• Exercise brief:
Could the lines from the one with "exact relStep_congr_of_l1 L" through the end of the listing be restated exactly, with nothing else included?

• Source material:
import Summits.QuantumFields.BalabanUV.T4Continuum.Support.NE3QuadRemainderTower
import Summits.QuantumFields.BalabanUV.T4Continuum.Support.AveragingDeficitLocality
import HarnessLib

/-!
# T⁴ programme, node NE3, route Π item Π-C (file Π-C-3♭ «LOCALITY») — `relIter L k W X (z,κ)` AND `dirIter L k W X (z,κ)` DEPEND ON `X` ONLY
# THROUGH ITS RESTRICTION TO THE ℓ¹-BALL OF RADIUS `depRad d L k` ABOUT THE COARSE CORNER `L^k•z` (the block union feeding `(z,κ)`)

NE3 formalisation swarm `b2b-balaban-t4-ne3-formalise-*`, LEAF PROVER 02 (gen 7); the OWNER's ADDED ASK of ruling ρ-g25-1 (HOME/CLAIMS.log l.22520 (1),
«Π-C-3♭ LOCALITY»): so that the k-free sup END of Π-C-3b (`NE3QuadRemainderSup.norm_relIter_sub_dirIter_le`, global `s = sup‖X‖`) yields the LOCAL form
`‖C_W(X)(z,κ)‖ ≤ C₂·(L^k·sup_{B̃(z,κ)}‖X‖)²` by applying it to a (periodised) cut-off of `X`.

CONTENT (all [folklore]; 0 sorry; ONE DATA def `depRad` by structural recursion): §1 configuration-level congruence of the tree's words and average —
`stepHol_congr`, `hol_congr` (two configurations agreeing on the bonds of the word have the same transport (9)), `Wcx_congr_of_l1`, **`bavg_congr_of_l1`**
(`U = U'` on the ℓ¹-ball of radius `nbRad d L = (2d+2)L` about `q` ⇒ `bavg L U q κ = bavg L U' q κ`), `dstep_congr`, `dhol_congr` (directions agreeing on the
bonds of the word), `mlogDeriv_congr_of_l1`, **`pushDir_congr_of_l1`** (by formula: `pushDir`∕`sideDeriv`∕`XavgDeriv`∕`mlogDeriv`∕`dhol` read `ψ` only on the
ball); §2 one step on the unit lattice — `relStep_congr_of_l1`, `cpush_congr_of_l1` (radius `nbRad` about `L•y`); §3 `depRad d L 0 = 0`,
`depRad d L (k+1) = L·depRad d L k + nbRad d L`, `depRad_add_le` (`depRad d L k + nbRad ≤ nbRad·L^k` for `2 ≤ L`), and THE LOCALITY OF THE TOWERS —
**`relIter_congr_of_l1`**, **`dirIter_congr_of_l1`**: `X = X'` on `{x : l1 (x − L^k•z) ≤ depRad d L k}` ⇒ `relIter L k W X z κ = relIter L k W X' z κ`,
`dirIter L k W X z κ = dirIter L k W X' z κ` (every `κ`; no class hypothesis — pure locality of the formulas).

HONEST FRAMING.  Formula bookkeeping on OUR frame; nothing about Bałaban's minimisers; `DecomposedRep`'s sizes, T-E_w♯, NE3 NOT proved; spine PROVED 0∕9;
finite T⁴ rung (B)+1 — NOT infinite volume, NOT mass gap, NOT BetaPertH, NOT Clay.  ABSOLUTE RULE kept (context only: [Balaban1985Averaging] (42) p. 23 «this
definition is local … depends only on the bond variables U_b, b ⊂ B^k(c₋) ∪ B^k(c₊)» p. 24, Prop. 4 p. 38).  PLACEMENT: `Summits/QuantumFields/BalabanUV/`.
HONEST DEPENDENCY: continuum YM on T⁴ ⇐ BetaPertH ∧ nine spine estimates (0/9 proved); BetaPertH ⇐ (D1) ∧ (D4) ∧ CAP+tail; G-an2-4 gates asym, D1 and NE2/3/4.
-/

set_option autoImplicit false

open scoped BigOperators Matrix.Norms.L2Operator
open Finset

namespace Summit.QuantumFields.BalabanUV.T4Continuum.NE3QuadRemainderLocality

open Literature.MathematicalPhysics.QuantumFieldTheory.Balaban1983to89
open B7Prop1Explicit B7Prop2Explicit MatrixLog
open T4AveragingDeficitWall (vary Ad)
open AveragingDeficitChartCalculus (cavg)
open AveragingDeficitTransport (dstep dhol dhol_nil dhol_cons)
open AveragingDeficitLocality (bondsOf bondsOf_nil bondsOf_cons l1_le_of_mem_bondsOf)
open AveragingDeficitSideDeriv (loopWord length_loopWord mlogDeriv XavgDeriv sideDeriv)
open AveragingDeficitResidualPairing (pushDir)
open AveragingDeficitMultiLevelPrep (cpush cavgIter)
open BlockAverageVaryHolo (nbRad length_loopWord_le length_seg_le)
open NE3TangentCovariantTower (dirIter)
open NE3QuadRemainderTower (relStep relIter)

noncomputable section

variable {d : ℕ} {n : Type*} [Fintype n] [DecidableEq n]

/-! ## §1 Configuration-level congruence of words, loop variables, the average and its linearisation -/

/-- One letter: two configurations agreeing on the letter's bond give the same step. [folklore] -/
theorem stepHol_congr {U U' : Site d → Fin d → (Matrix n n ℂ)ˣ} (x : Site d) (l : Letter d)
    (h : U (if l.2 then x else x + l.vec) l.1 = U' (if l.2 then x else x + l.vec) l.1) : stepHol U x l = stepHol U' x l := by
  obtain ⟨μ, b⟩ := l
  cases b
  · simp only [Bool.false_eq_true, ↓reduceIte] at h
    simp only [stepHol, Bool.false_eq_true, ↓reduceIte, h]
  · simp only [↓reduceIte] at h
    simp only [stepHol, ↓reduceIte, h]

/-- **Locality of (9)**: two configurations agreeing on every bond of the word have the same transport. [folklore] -/
theorem hol_congr {U U' : Site d → Fin d → (Matrix n n ℂ)ˣ} :
    ∀ (x : Site d) (w : List (Letter d)), (∀ b ∈ bondsOf x w, U b.1 b.2 = U' b.1 b.2) → hol U x w = hol U' x w
  | x, [], _ => by simp
  | x, l :: w, h => by
      rw [hol_cons, hol_cons, hol_congr (x + l.vec) w fun b hb => h b (by simp [hb]), stepHol_congr x l ?_]
      have := h (if l.2 then (x, l.1) else (x + l.vec, l.1)) (by simp)
      obtain ⟨μ, b⟩ := l
      cases b <;> simpa using this

/-- Locality of (9) by distance: agreement on every bond starting within ℓ¹-distance `|w|` of `x` suffices. [folklore] -/
theorem hol_congr_of_l1 {U U' : Site d → Fin d → (Matrix n n ℂ)ˣ} (x : Site d) (w : List (Letter d))
    (h : ∀ (x' : Site d) (κ : Fin d), l1 (x' - x) ≤ w.length → U x' κ = U' x' κ) : hol U x w = hol U' x w :=
  hol_congr x w fun b hb => h b.1 b.2 (l1_le_of_mem_bondsOf x w b hb)

/-- **Locality of the loop variables of (42)**: agreement on the ℓ¹-ball of radius `nbRad d L` about `c₋ = q` suffices. [folklore] -/
theorem Wcx_congr_of_l1 (L : ℕ) {U U' : Site d → Fin d → (Matrix n n ℂ)ˣ} (q : Site d) (κ : Fin d) (r : Fin d → Fin L)
    (h : ∀ (x' : Site d) (κ' : Fin d), l1 (x' - q) ≤ nbRad d L → U x' κ' = U' x' κ') :
    Wcx L U q κ (boxVec L r) = Wcx L U' q κ (boxVec L r) := by
  unfold Wcx
  have hlen : (gammaWord L κ (boxVec L r)).length ≤ nbRad d L := by
    rw [length_gammaWord]; have := l1_boxVec_le (L := L) r; unfold nbRad; nlinarith
  rw [hol_congr_of_l1 q _ fun x' κ' hx' => h x' κ' (hx'.trans hlen),
    hol_congr_of_l1 (U := U) (U' := U') q _ fun x' κ' hx' => h x' κ' (hx'.trans ((length_seg_le (d := d) L κ)))]

/-- **LOCALITY OF THE AVERAGE (42)**: `bavg L U q κ = bavg L U' q κ` whenever `U = U'` on every bond starting within ℓ¹-distance `nbRad d L = (2d+2)L`
of `c₋ = q`. [cite: Balaban1985Averaging, (42)–(43) pp.23–24] -/
theorem bavg_congr_of_l1 (L : ℕ) {U U' : Site d → Fin d → (Matrix n n ℂ)ˣ} (q : Site d) (κ : Fin d)
    (h : ∀ (x' : Site d) (κ' : Fin d), l1 (x' - q) ≤ nbRad d L → U x' κ' = U' x' κ') : bavg L U q κ = bavg L U' q κ := by
  unfold bavg Xavg
  have hW : ∀ r : Fin d → Fin L, Wcx L U q κ (boxVec L r) = Wcx L U' q κ (boxVec L r) := fun r => Wcx_congr_of_l1 L q κ r h
  simp only [hW]
  rw [hol_congr_of_l1 (U := U) (U' := U') q _ fun x' κ' hx' => h x' κ' (hx'.trans (length_seg_le (d := d) L κ))]

/-- One letter, linearised: two directions agreeing on the letter's bond give the same `dstep`. [folklore] -/
theorem dstep_congr (V : Site d → Fin d → (Matrix n n ℂ)ˣ) {ψ ψ' : Site d → Fin d → Matrix n n ℂ} (x : Site d) (l : Letter d)
    (h : ψ (if l.2 then x else x + l.vec) l.1 = ψ' (if l.2 then x else x + l.vec) l.1) : dstep V ψ x l = dstep V ψ' x l := by
  obtain ⟨μ, b⟩ := l
  cases b
  · simp only [Bool.false_eq_true, ↓reduceIte] at h
    simp only [dstep, Bool.false_eq_true, ↓reduceIte, h]
  · simp only [↓reduceIte] at h
    simp only [dstep, ↓reduceIte, h]

/-- **Locality of the linearised transport**: two directions agreeing on every bond of the word give the same `dhol V · x w`. [folklore] -/
theorem dhol_congr (V : Site d → Fin d → (Matrix n n ℂ)ˣ) {ψ ψ' : Site d → Fin d → Matrix n n ℂ} :
    ∀ (x : Site d) (w : List (Letter d)), (∀ b ∈ bondsOf x w, ψ b.1 b.2 = ψ' b.1 b.2) → dhol V ψ x w = dhol V ψ' x w
  | x, [], _ => by simp
  | x, l :: w, h => by
      rw [dhol_cons, dhol_cons, dhol_congr V (x + l.vec) w fun b hb => h b (by simp [hb]), dstep_congr V x l ?_]
      have := h (if l.2 then (x, l.1) else (x + l.vec, l.1)) (by simp)
      obtain ⟨μ, b⟩ := l
      cases b <;> simpa using this

/-- Locality of the linearised transport by distance. [folklore] -/
theorem dhol_congr_of_l1 (V : Site d → Fin d → (Matrix n n ℂ)ˣ) {ψ ψ' : Site d → Fin d → Matrix n n ℂ} (x : Site d) (w : List (Letter d))
    (h : ∀ (x' : Site d) (κ : Fin d), l1 (x' - x) ≤ w.length → ψ x' κ = ψ' x' κ) : dhol V ψ x w = dhol V ψ' x w :=
  dhol_congr V x w fun b hb => h b.1 b.2 (l1_le_of_mem_bondsOf x w b hb)

/-- Locality of the loop-variable log-derivative `mlogDeriv` (it reads `ψ` through `vary V ψ s` inside the loop word). [folklore] -/
theorem mlogDeriv_congr_of_l1 (L : ℕ) (V : Site d → Fin d → (Matrix n n ℂ)ˣ) {ψ ψ' : Site d → Fin d → Matrix n n ℂ} (q : Site d)
    (κ : Fin d) (r : Fin d → Fin L) (h : ∀ (x' : Site d) (κ' : Fin d), l1 (x' - q) ≤ nbRad d L → ψ x' κ' = ψ' x' κ') :
    mlogDeriv L V ψ q κ (boxVec L r) = mlogDeriv L V ψ' q κ (boxVec L r) := by
  unfold mlogDeriv
  have hW : ∀ s : ℝ, Wcx L (vary V ψ s) q κ (boxVec L r) = Wcx L (vary V ψ' s) q κ (boxVec L r) := fun s =>
    Wcx_congr_of_l1 L q κ r fun x' κ' hx' => by simp only [vary, h x' κ' hx']
  simp only [hW]

/-- **LOCALITY OF THE LINEARISED AVERAGE**: `pushDir L V ψ q κ = pushDir L V ψ' q κ` whenever `ψ = ψ'` on every bond starting within ℓ¹-distance `nbRad d L`
of `q` (by formula: `pushDir = Ad_{V̄⁻¹} δV̄`, `δV̄ = Ad_{e^{X_c}}(J_{X_c}(X_c′) + δV(Γ_c))`, `X_c′ = Σ_x L^{−d}·mlogDeriv`). [cite: Balaban1985Averaging, (42) p.23] -/
theorem pushDir_congr_of_l1 (L : ℕ) (V : Site d → Fin d → (Matrix n n ℂ)ˣ) {ψ ψ' : Site d → Fin d → Matrix n n ℂ} (q : Site d) (κ : Fin d)
    (h : ∀ (x' : Site d) (κ' : Fin d), l1 (x' - q) ≤ nbRad d L → ψ x' κ' = ψ' x' κ') : pushDir L V ψ q κ = pushDir L V ψ' q κ := by
  have hX : XavgDeriv L V ψ q κ = XavgDeriv L V ψ' q κ := by
    unfold XavgDeriv
    exact Finset.sum_congr rfl fun r _ => by rw [mlogDeriv_congr_of_l1 L V q κ r h]
  have hseg : dhol V ψ q (seg κ L) = dhol V ψ' q (seg κ L) :=
    dhol_congr_of_l1 V q _ fun x' κ' hx' => h x' κ' (hx'.trans (length_seg_le (d := d) L κ))
  unfold pushDir sideDeriv
  rw [hX, hseg]

/-! ## §2 One step on the unit lattice -/

/-- **LOCALITY OF `relStep`**: `X = X'` on the ℓ¹-ball of radius `nbRad d L` about `L•y` ⇒ `relStep L W X y κ = relStep L W X' y κ` (every `κ`). [folklore] -/
theorem relStep_congr_of_l1 (L : ℕ) (W : Site d → Fin d → (Matrix n n ℂ)ˣ) {X X' : Site d → Fin d → Matrix n n ℂ} (y : Site d)
    (h : ∀ (x : Site d) (μ : Fin d), l1 (x - (L : ℤ) • y) ≤ nbRad d L → X x μ = X' x μ) (κ : Fin d) :
    relStep L W X y κ = relStep L W X' y κ := by
  unfold relStep
  have hb : cavg L (vary W X 1) y κ = cavg L (vary W X' 1) y κ :=
    bavg_congr_of_l1 L ((L : ℤ) • y) κ fun x' κ' hx' => by simp only [vary, h x' κ' hx']
  rw [hb]

/-- **LOCALITY OF `cpush`**: `X = X'` on the ℓ¹-ball of radius `nbRad d L` about `L•y` ⇒ `cpush L W X y κ = cpush L W X' y κ`. [folklore] -/
theorem cpush_congr_of_l1 (L : ℕ) (W : Site d → Fin d → (Matrix n n ℂ)ˣ) {X X' : Site d → Fin d → Matrix n n ℂ} (y : Site d)
    (h : ∀ (x : Site d) (μ : Fin d), l1 (x - (L : ℤ) • y) ≤ nbRad d L → X x μ = X' x μ) (κ : Fin d) :
    cpush L W X y κ = cpush L W X' y κ :=
  pushDir_congr_of_l1 L W ((L : ℤ) • y) κ h

/-! ## §3 The dependency radius and the locality of the towers -/

/-- THE DEPENDENCY RADIUS of the k-fold towers about the coarse corner `L^k•z`: `depRad d L 0 = 0`, `depRad d L (k+1) = L·depRad d L k + nbRad d L`
(`= nbRad·Σ_{i<k} L^i`). [folklore] -/
def depRad (d L : ℕ) : ℕ → ℕ
  | 0 => 0
  | k + 1 => L * depRad d L k + nbRad d L

omit [Fintype n] [DecidableEq n] in
/-- `depRad d L k + nbRad d L ≤ nbRad d L·L^k` for `2 ≤ L` (so the dependency ball is `O(1)` blocks of side `L^k`). [folklore] -/
theorem depRad_add_le {L : ℕ} (hL : 2 ≤ L) : ∀ k : ℕ, depRad d L k + nbRad d L ≤ nbRad d L * L ^ k
  | 0 => by simp [depRad]
  | k + 1 => by
      have ih := depRad_add_le hL k
      show L * depRad d L k + nbRad d L + nbRad d L ≤ nbRad d L * L ^ (k + 1)
      have h1 : L * (depRad d L k + nbRad d L) ≤ L * (nbRad d L * L ^ k) := Nat.mul_le_mul_left L ih
      have h2 : 2 * nbRad d L ≤ L * nbRad d L := Nat.mul_le_mul_right _ hL
      rw [pow_succ]
      nlinarith [h1, h2]

omit [Fintype n] [DecidableEq n] in
/-- `l1 (L•v) ≤ L·l1 v` (in fact equality). [folklore] -/
theorem l1_natCast_smul_le (L : ℕ) (v : Site d) : l1 ((L : ℤ) • v) ≤ L * l1 v := by
  unfold l1
  rw [Finset.mul_sum]
  refine le_of_eq (Finset.sum_congr rfl fun i _ => ?_)
  simp [Int.natAbs_mul]

omit [Fintype n] [DecidableEq n] in
/-- Transfer of the ball one level down: `l1 (x − L•y) ≤ nbRad`, `l1 (y − L^k•z) ≤ depRad k` ⇒ `l1 (x − L^{k+1}•z) ≤ depRad (k+1)`. [folklore] -/
theorem l1_le_depRad_succ (L k : ℕ) {x y z : Site d} (hx : l1 (x - (L : ℤ) • y) ≤ nbRad d L)
    (hy : l1 (y - ((L : ℤ) ^ k) • z) ≤ depRad d L k) : l1 (x - ((L : ℤ) ^ (k + 1)) • z) ≤ depRad d L (k + 1) := by
  have hsplit : x - ((L : ℤ) ^ (k + 1)) • z = (x - (L : ℤ) • y) + (L : ℤ) • (y - ((L : ℤ) ^ k) • z) := by
    rw [smul_sub, smul_smul, ← pow_succ']; abel
  have h1 := l1_add_le (x - (L : ℤ) • y) ((L : ℤ) • (y - ((L : ℤ) ^ k) • z))
  have h2 := l1_natCast_smul_le (d := d) L (y - ((L : ℤ) ^ k) • z)
  rw [hsplit]
  show _ ≤ L * depRad d L k + nbRad d L
  have h3 : L * l1 (y - ((L : ℤ) ^ k) • z) ≤ L * depRad d L k := Nat.mul_le_mul_left L hy
  omega

/-- **LOCALITY OF THE k-FOLD RELATIVE LOG-COORDINATE**: if `X = X'` on every bond starting within ℓ¹-distance `depRad d L k` of the coarse corner `L^k•z`,
then `relIter L k W X z κ = relIter L k W X' z κ` for every `κ` (any `W`; no class hypothesis). [cite: Balaban1985Averaging, p.24, Prop. 4 p.38] -/
theorem relIter_congr_of_l1 (L : ℕ) : ∀ (k : ℕ) (W : Site d → Fin d → (Matrix n n ℂ)ˣ) {X X' : Site d → Fin d → Matrix n n ℂ} (z : Site d),
    (∀ (x : Site d) (μ : Fin d), l1 (x - ((L : ℤ) ^ k) • z) ≤ depRad d L k → X x μ = X' x μ) →
    ∀ κ : Fin d, relIter L k W X z κ = relIter L k W X' z κ
  | 0, W, X, X', z, h, κ => by
      have := h z κ (by simp [depRad, l1])
      simpa [relIter] using this
  | k + 1, W, X, X', z, h, κ => by
      show relIter L k (cavg L W) (relStep L W X) z κ = relIter L k (cavg L W) (relStep L W X') z κ
      refine relIter_congr_of_l1 L k (cavg L W) z (fun y μ hy => ?_) κ
      exact relStep_congr_of_l1 L W y (fun x μ' hx => h x μ' (l1_le_depRad_succ L k hx hy)) μ

/-- **LOCALITY OF THE k-FOLD LINEARISED AVERAGE**: the same for leaf-04's `dirIter L k W X z κ`. [cite: Balaban1985Averaging, p.24, (139)–(141) p.39] -/
theorem dirIter_congr_of_l1 (L : ℕ) : ∀ (k : ℕ) (W : Site d → Fin d → (Matrix n n ℂ)ˣ) {X X' : Site d → Fin d → Matrix n n ℂ} (z : Site d),
    (∀ (x : Site d) (μ : Fin d), l1 (x - ((L : ℤ) ^ k) • z) ≤ depRad d L k → X x μ = X' x μ) →
    ∀ κ : Fin d, dirIter L k W X z κ = dirIter L k W X' z κ
  | 0, W, X, X', z, h, κ => by
      have := h z κ (by simp [depRad, l1])
      simpa [dirIter] using this
  | k + 1, W, X, X', z, h, κ => by
      show dirIter L k (cavg L W) (cpush L W X) z κ = dirIter L k (cavg L W) (cpush L W X') z κ
      refine dirIter_congr_of_l1 L k (cavg L W) z (fun y μ hy => ?_) κ
      exact cpush_congr_of_l1 L W y (fun x μ' hx => h x μ' (l1_le_depRad_succ L k hx hy)) μ

/-- **THE QUADRATIC REMAINDER IS LOCAL**: `X = X'` on the dependency ball ⇒ `C_W(X)(z,κ) = C_W(X')(z,κ)`. [folklore] -/
theorem remainder_congr_of_l1 (L k : ℕ) (W : Site d → Fin d → (Matrix n n ℂ)ˣ) {X X' : Site d → Fin d → Matrix n n ℂ} (z : Site d)
    (h : ∀ (x : Site d) (μ : Fin d), l1 (x - ((L : ℤ) ^ k) • z) ≤ depRad d L k → X x μ = X' x μ) (κ : Fin d) :
    relIter L k W X z κ - dirIter L k W X z κ = relIter L k W X' z κ - dirIter L k W X' z κ := by
  rw [relIter_congr_of_l1 L k W z h κ, dirIter_congr_of_l1 L k W z h κ]

end

end Summit.QuantumFields.BalabanUV.T4Continuum.NE3QuadRemainderLocality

• Answer section:
      exact relStep_congr_of_l1 L W y (fun x μ' hx => h x μ' (l1_le_depRad_succ L k hx hy)) μ

/-- **LOCALITY OF THE k-FOLD LINEARISED AVERAGE**: the same for leaf-04's `dirIter L k W X z κ`. [cite: Balaban1985Averaging, p.24, (139)–(141) p.39] -/
theorem dirIter_congr_of_l1 (L : ℕ) : ∀ (k : ℕ) (W : Site d → Fin d → (Matrix n n ℂ)ˣ) {X X' : Site d → Fin d → Matrix n n ℂ} (z : Site d),
    (∀ (x : Site d) (μ : Fin d), l1 (x - ((L : ℤ) ^ k) • z) ≤ depRad d L k → X x μ = X' x μ) →
    ∀ κ : Fin d, dirIter L k W X z κ = dirIter L k W X' z κ
  | 0, W, X, X', z, h, κ => by
      have := h z κ (by simp [depRad, l1])
      simpa [dirIter] using this
  | k + 1, W, X, X', z, h, κ => by
      show dirIter L k (cavg L W) (cpush L W X) z κ = dirIter L k (cavg L W) (cpush L W X') z κ
      refine dirIter_congr_of_l1 L k (cavg L W) z (fun y μ hy => ?_) κ
      exact cpush_congr_of_l1 L W y (fun x μ' hx => h x μ' (l1_le_depRad_succ L k hx hy)) μ

/-- **THE QUADRATIC REMAINDER IS LOCAL**: `X = X'` on the dependency ball ⇒ `C_W(X)(z,κ) = C_W(X')(z,κ)`. [folklore] -/
theorem remainder_congr_of_l1 (L k : ℕ) (W : Site d → Fin d → (Matrix n n ℂ)ˣ) {X X' : Site d → Fin d → Matrix n n ℂ} (z : Site d)
    (h : ∀ (x : Site d) (μ : Fin d), l1 (x - ((L : ℤ) ^ k) • z) ≤ depRad d L k → X x μ = X' x μ) (κ : Fin d) :
    relIter L k W X z κ - dirIter L k W X z κ = relIter L k W X' z κ - dirIter L k W X' z κ := by
  rw [relIter_congr_of_l1 L k W z h κ, dirIter_congr_of_l1 L k W z h κ]

end

end Summit.QuantumFields.BalabanUV.T4Continuum.NE3QuadRemainderLocality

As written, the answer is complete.